When she finally got her crack at sports coverage, she signed up to work on the weekends. She covered marathons no one wanted to be bothered with. When she was a sprinter in college, she engineered opportunities for herself to freelance stories for the Orlando Sentinel.

She was always doing more than what she could carry trying to remind herself that it wasn’t a fluke she was here.

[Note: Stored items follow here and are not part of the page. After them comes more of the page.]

/-! ## §4 The rungs `11, 19, 43, 13` and the union, four facts -/

/-- **Rung `q₀ = 11`, four facts.** [cite: HeathBrown1994SelmerCongruentII, Appendix (Monsky), typescript p. 39 L27–L33] [cite: Cohen1993, §5.3.1 Algorithm 5.3.5] -/
theorem corner_p_eleven (hmod : ModularForms.exists_isNewformOf) (hM : monsky_card_selmerGroup_two_odd)
    (hBT : burungaleTian_analyticRank_eq_zero_of_selmerCorank_eq_zero_of_hasCM) (hBF : bsdTriple_of_hasCM_of_L_one_ne_zero)
    {p : ℕ} [Fact p.Prime] [(congruentNumberCurve p).IsElliptic] [(congruentNumberCurve p).IsGloballyMinimal]
    [NeZero ((congruentNumberCurve p).conductorNorm ℤ)] (hp8 : p % 8 = 7) (hJ : jacobiSym (p : ℤ) 11 = -1) :
    ∃ (K : Type) (_ : Field K) (_ : NumberField K),
      IsImaginaryQuadratic K ∧ 4 < (NumberField.discr K).natAbs ∧
      SatisfiesHeegnerHypothesis ((congruentNumberCurve p).conductorNorm ℤ) K ∧
      ((congruentNumberCurve p).quadraticTwist (NumberField.discr K : ℚ)).entireLFunction 1 ≠ 0 ∧
      NumberField.classNumber K < p ∧ ¬ p ∣ NumberField.classNumber K := by
  rcases Nat.lt_or_ge p 146 with hlt | hge
  · obtain ⟨l, hlmem, -, hres, hh⟩ :=
      tableQ11 p (Finset.mem_range.mpr hlt) hp8 (forall_sq_ne_of_jacobiSym_eq_neg_one hJ)
    obtain ⟨hl, hl8⟩ := partnersL_spec l hlmem
    exact corner_p_partnerQ_row hmod hM hBT hBF (by norm_num) (by norm_num) hp8 hJ hl hl8 hres hh
  · exact corner_p_partnerQ hmod hM hBT hBF (q₀ := 11) (by norm_num) (by norm_num) (P := 146) (by norm_num) hp8 hJ hge

/-- **Rung `q₀ = 19`, four facts.** [cite: HeathBrown1994SelmerCongruentII, Appendix (Monsky), typescript p. 39 L27–L33] [cite: Cohen1993, §5.3.1 Algorithm 5.3.5] -/
theorem corner_p_nineteen (hmod : ModularForms.exists_isNewformOf) (hM : monsky_card_selmerGroup_two_odd)
    (hBT : burungaleTian_analyticRank_eq_zero_of_selmerCorank_eq_zero_of_hasCM) (hBF : bsdTriple_of_hasCM_of_L_one_ne_zero)
    {p : ℕ} [Fact p.Prime] [(congruentNumberCurve p).IsElliptic] [(congruentNumberCurve p).IsGloballyMinimal]
    [NeZero ((congruentNumberCurve p).conductorNorm ℤ)] (hp8 : p % 8 = 7) (hJ : jacobiSym (p : ℤ) 19 = -1) :
    ∃ (K : Type) (_ : Field K) (_ : NumberField K),
      IsImaginaryQuadratic K ∧ 4 < (NumberField.discr K).natAbs ∧
      SatisfiesHeegnerHypothesis ((congruentNumberCurve p).conductorNorm ℤ) K ∧
      ((congruentNumberCurve p).quadraticTwist (NumberField.discr K : ℚ)).entireLFunction 1 ≠ 0 ∧
      NumberField.classNumber K < p ∧ ¬ p ∣ NumberField.classNumber K := by
  rcases Nat.lt_or_ge p 362 with hlt | hge
  · obtain ⟨l, hlmem, -, hres, hh⟩ :=
      tableQ19 p (Finset.mem_range.mpr hlt) hp8 (forall_sq_ne_of_jacobiSym_eq_neg_one hJ)
    obtain ⟨hl, hl8⟩ := partnersL_spec l hlmem
    exact corner_p_partnerQ_row hmod hM hBT hBF (by norm_num) (by norm_num) hp8 hJ hl hl8 hres hh
  · exact corner_p_partnerQ hmod hM hBT hBF (q₀ := 19) (by norm_num) (by norm_num) (P := 362) (by norm_num) hp8 hJ hge

/-- **Rung `q₀ = 43`, `p ≠ 7`, four facts.** [cite: HeathBrown1994SelmerCongruentII, Appendix (Monsky), typescript p. 39 L27–L33] [cite: Cohen1993, §5.3.1 Algorithm 5.3.5] -/
theorem corner_p_fortyThree (hmod : ModularForms.exists_isNewformOf) (hM : monsky_card_selmerGroup_two_odd)
    (hBT : burungaleTian_analyticRank_eq_zero_of_selmerCorank_eq_zero_of_hasCM) (hBF : bsdTriple_of_hasCM_of_L_one_ne_zero)
    {p : ℕ} [Fact p.Prime] [(congruentNumberCurve p).IsElliptic] [(congruentNumberCurve p).IsGloballyMinimal]
    [NeZero ((congruentNumberCurve p).conductorNorm ℤ)] (hp8 : p % 8 = 7) (hJ : jacobiSym (p : ℤ) 43 = -1) (h8 : 8 ≤ p) :
    ∃ (K : Type) (_ : Field K) (_ : NumberField K),
      IsImaginaryQuadratic K ∧ 4 < (NumberField.discr K).natAbs ∧
      SatisfiesHeegnerHypothesis ((congruentNumberCurve p).conductorNorm ℤ) K ∧
      ((congruentNumberCurve p).quadraticTwist (NumberField.discr K : ℚ)).entireLFunction 1 ≠ 0 ∧
      NumberField.classNumber K < p ∧ ¬ p ∣ NumberField.classNumber K := by
  rcases Nat.lt_or_ge p 1409 with hlt | hge
  · obtain ⟨l, hlmem, -, hres, hh⟩ :=
      tableQ43 p (Finset.mem_range.mpr hlt) hp8 (forall_sq_ne_of_jacobiSym_eq_neg_one hJ) h8
    obtain ⟨hl, hl8⟩ := partnersL_spec l hlmem
    exact corner_p_partnerQ_row hmod hM hBT hBF (by norm_num) (by norm_num) hp8 hJ hl hl8 hres hh
  · exact corner_p_partnerQ hmod hM hBT hBF (q₀ := 43) (by norm_num) (by norm_num) (P := 1409) (by norm_num) hp8 hJ hge

/-- **Rung `ℓ₀ = 13`, `p ≠ 7`, four facts.** [cite: HeathBrown1994SelmerCongruentII, Appendix (Monsky), typescript p. 39 L27–L33] [cite: Cohen1993, §5.3.1 Algorithm 5.3.5] -/
theorem corner_p_thirteen (hmod : ModularForms.exists_isNewformOf) (hM : monsky_card_selmerGroup_two_odd)
    (hBT : burungaleTian_analyticRank_eq_zero_of_selmerCorank_eq_zero_of_hasCM) (hBF : bsdTriple_of_hasCM_of_L_one_ne_zero)
    {p : ℕ} [Fact p.Prime] [(congruentNumberCurve p).IsElliptic] [(congruentNumberCurve p).IsGloballyMinimal]
    [NeZero ((congruentNumberCurve p).conductorNorm ℤ)] (hp8 : p % 8 = 7) (hJ : jacobiSym (13 : ℤ) p = -1) (h8 : 8 ≤ p) :
    ∃ (K : Type) (_ : Field K) (_ : NumberField K),
      IsImaginaryQuadratic K ∧ 4 < (NumberField.discr K).natAbs ∧
      SatisfiesHeegnerHypothesis ((congruentNumberCurve p).conductorNorm ℤ) K ∧
      ((congruentNumberCurve p).quadraticTwist (NumberField.discr K : ℚ)).entireLFunction 1 ≠ 0 ∧
      NumberField.classNumber K < p ∧ ¬ p ∣ NumberField.classNumber K := by
  have hJ' : jacobiSym ((13 : ℕ) : ℤ) p = -1 := by exact_mod_cast hJ
  have hres13 := forall_sq_ne_thirteen (by omega) hJ
  rcases Nat.lt_or_ge p 2805 with hlt | hge
  · obtain ⟨q, hqmem, -, hres, hh⟩ :
        ∃ q ∈ [3, 19, 11, 43, 59, 83, 107], q ≤ 10 * p ∧ (∀ x < q, x * x % q ≠ p % q) ∧
          BinQF.classNumberCount (q * 13) < p := by
      rcases Nat.lt_or_ge p 1400 with h1400 | h1400
      · exact tableL13a p (Finset.mem_range.mpr h1400) hp8 hres13 h8
      · exact tableL13b p (Finset.mem_range.mpr hlt) h1400 hp8 hres13
    obtain ⟨hq, hq8⟩ := partnersQ_spec q hqmem
    exact corner_p_partnerL_row hmod hM hBT hBF (by norm_num) (by norm_num) hp8 hJ' hq hq8 hres hh
  · exact corner_p_partnerL hmod hM hBT hBF (ℓ₀ := 13) (by norm_num) (by norm_num) (P := 2805) (by norm_num) (by norm_num)
      hp8 hJ' hge

/-- ★ **THE CORNER `W = E_p`, partners `{3, 5, 11, 13, 19, 43}`, FOUR NAMED FACTS**: for every prime `p ≡ 7 (mod 8)` with
`p ≡ 2 (mod 3)` or `p ≡ ±2 (mod 5)` or `(p/11) = −1` or `(p/19) = −1` or `(p/43) = −1` or `(13/p) = −1` — modulo Modularity (for
`N(E_p) = 32p²` only) + Monsky (odd) + Burungale–Tian + Burungale–Flach — a Heegner field `K′` of `N(E_p)` with `4 < |d_{K′}|`,
`L(E_p^{(d_{K′})}, 1) ≠ 0`, `h(K′) < p`, `p ∤ h(K′)` (p652497's `cruxOnEpCornerLadder_of_facts` without the Deuring–Hecke leaf).
[cite: HeathBrown1994SelmerCongruentII, Appendix (Monsky), typescript p. 39 L27–L33] [cite: BurungaleTian2026, Thm. 1.1]
[cite: BurungaleFlach2024, Thm. 1.1 and Cor. 2] [cite: KoblitzECMF1993, Ch. II §5, Theorem (p. 84)] -/
theorem cruxOnEpCornerLadder_of_four_facts (hmod : ModularForms.exists_isNewformOf) (hM : monsky_card_selmerGroup_two_odd)
    (hBT : burungaleTian_analyticRank_eq_zero_of_selmerCorank_eq_zero_of_hasCM) (hBF : bsdTriple_of_hasCM_of_L_one_ne_zero)
    {p : ℕ} [Fact p.Prime] [(congruentNumberCurve p).IsElliptic] [(congruentNumberCurve p).IsGloballyMinimal]
    [NeZero ((congruentNumberCurve p).conductorNorm ℤ)] (hp8 : p % 8 = 7)
    (hcase : p % 3 = 2 ∨ p % 5 = 2 ∨ p % 5 = 3 ∨ jacobiSym (p : ℤ) 11 = -1 ∨ jacobiSym (p : ℤ) 19 = -1 ∨
      jacobiSym (p : ℤ) 43 = -1 ∨ jacobiSym (13 : ℤ) p = -1) :
    ∃ (K : Type) (_ : Field K) (_ : NumberField K),
      IsImaginaryQuadratic K ∧ 4 < (NumberField.discr K).natAbs ∧
      SatisfiesHeegnerHypothesis ((congruentNumberCurve p).conductorNorm ℤ) K ∧
      ((congruentNumberCurve p).quadraticTwist (NumberField.discr K : ℚ)).entireLFunction 1 ≠ 0 ∧
      NumberField.classNumber K < p ∧ ¬ p ∣ NumberField.classNumber K := by
  have hp : p.Prime := Fact.out
  by_cases h5 : p % 5 = 2 ∨ p % 5 = 3
  · exact corner_p_five hmod hM hBT hBF hp8 h5
  by_cases h3 : p % 3 = 2
  · exact corner_p_three hmod hM hBT hBF (by omega)
  have h8 : 8 ≤ p := by
    by_contra h
    have : p = 7 := by have := hp.two_le; omega
    exact h5 (Or.inl (by omega))
  have hrest : jacobiSym (p : ℤ) 11 = -1 ∨ jacobiSym (p : ℤ) 19 = -1 ∨ jacobiSym (p : ℤ) 43 = -1 ∨
      jacobiSym (13 : ℤ) p = -1 := by tauto
  rcases hrest with h11 | h19 | h43 | h13
  · exact corner_p_eleven hmod hM hBT hBF hp8 h11
  · exact corner_p_nineteen hmod hM hBT hBF hp8 h19
  · exact corner_p_fortyThree hmod hM hBT hBF hp8 h43 h8
  · exact corner_p_thirteen hmod hM hBT hBF hp8 h13 h8
import Summits.HubbardSuperconductivity.HubbardSuperconductivity.Theorems.AnisotropyChordTransferFibre3FinXBSym

/-!
# Route `AnisotropyChord` / H0 rotor rung: FIN combined (rows `N₁` + C) certificate at `L = 16` — cell facts, part `cn`

Kernel facts `xbcCellAny 16 (49/50) 20 la lb (c, bn) = true` (via the symmetric-table evaluator `xbcCellAnyW` of `…FinXBSym`: `rw [← xbcCellAnyW_eq]; decide +kernel`, zero data) for 1 λ-cells of the per-`L` cover
(`…FinXCCover.xbcCheck`; cell design: p3 g6 (g5 generator) scratch `xbc_design.py`, mirrors `xb_mirror.py`/`xc_mirror.py`); assembled in `…FinXBCSixteen`.
Prover seat `hubbard-h0-rotor-p3` g5; helper for piece A = stmt-HubbardSuperconductivity-23918 of rung 19089 (`--supports`, helper class).
WHAT THIS IS NOT: nothing here proves superconductivity in the Hubbard model (rotor TARGET as worded stays FALSE, g15 verdict); kernel facts for the FIN certificate of two hypotheses (rows `N₁`, C) of ONE conditional reduction.  Tree imports only; no sorry, no new axioms.
-/

set_option linter.dupNamespace false

namespace Summit.HubbardSuperconductivity.HubbardSuperconductivity.Theorems.AnisotropyChord.Transfer.Fibre3

namespace FinXB

set_option maxHeartbeats 4000000 in
/-- kernel fact: cell 105 at `L = 16` (certified, c = (11/20 : ℚ), b = 16/20). [folklore] -/
theorem xbc16_105 : xbcCellAny 16 (49/50 : ℚ) 20 2888020399656199 2960220909647604 ((11/20 : ℚ), (16 : ℕ)) = true := by
  rw [← xbcCellAnyW_eq]
  decide +kernel

end FinXB

end Summit.HubbardSuperconductivity.HubbardSuperconductivity.Theorems.AnisotropyChord.Transfer.Fibre3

The art of survival in the world of the press can be a tricky one. Japanese novelist Kazuo Ishiguro once told The Paris Review that idealistic people become misanthropes when they’re let down two or three times. But, we mustn’t get disillusioned when we ultimately get knocked back. “All you’ve discovered is that the search is difficult,” he explained. “And you still have a duty to keep on searching.” For Black talents of any generation, the threat of constant misunderstanding or burnout can swallow most of us whole. Broadcasters, particularly those without the privilege of whiteness, have often told me that it requires an arduous process — sometimes taking their whole careers — to authentically sound like themselves while hurdling the barbed wire of the industry. And somehow, if success or longevity is the test you’re willing to pass, endurance is a sport all of us have had to become proficient at. Miss Pam seems to have pledged to herself that she won’t rest until her body is worn, or until she’s given every last ounce of energy she has left to the game.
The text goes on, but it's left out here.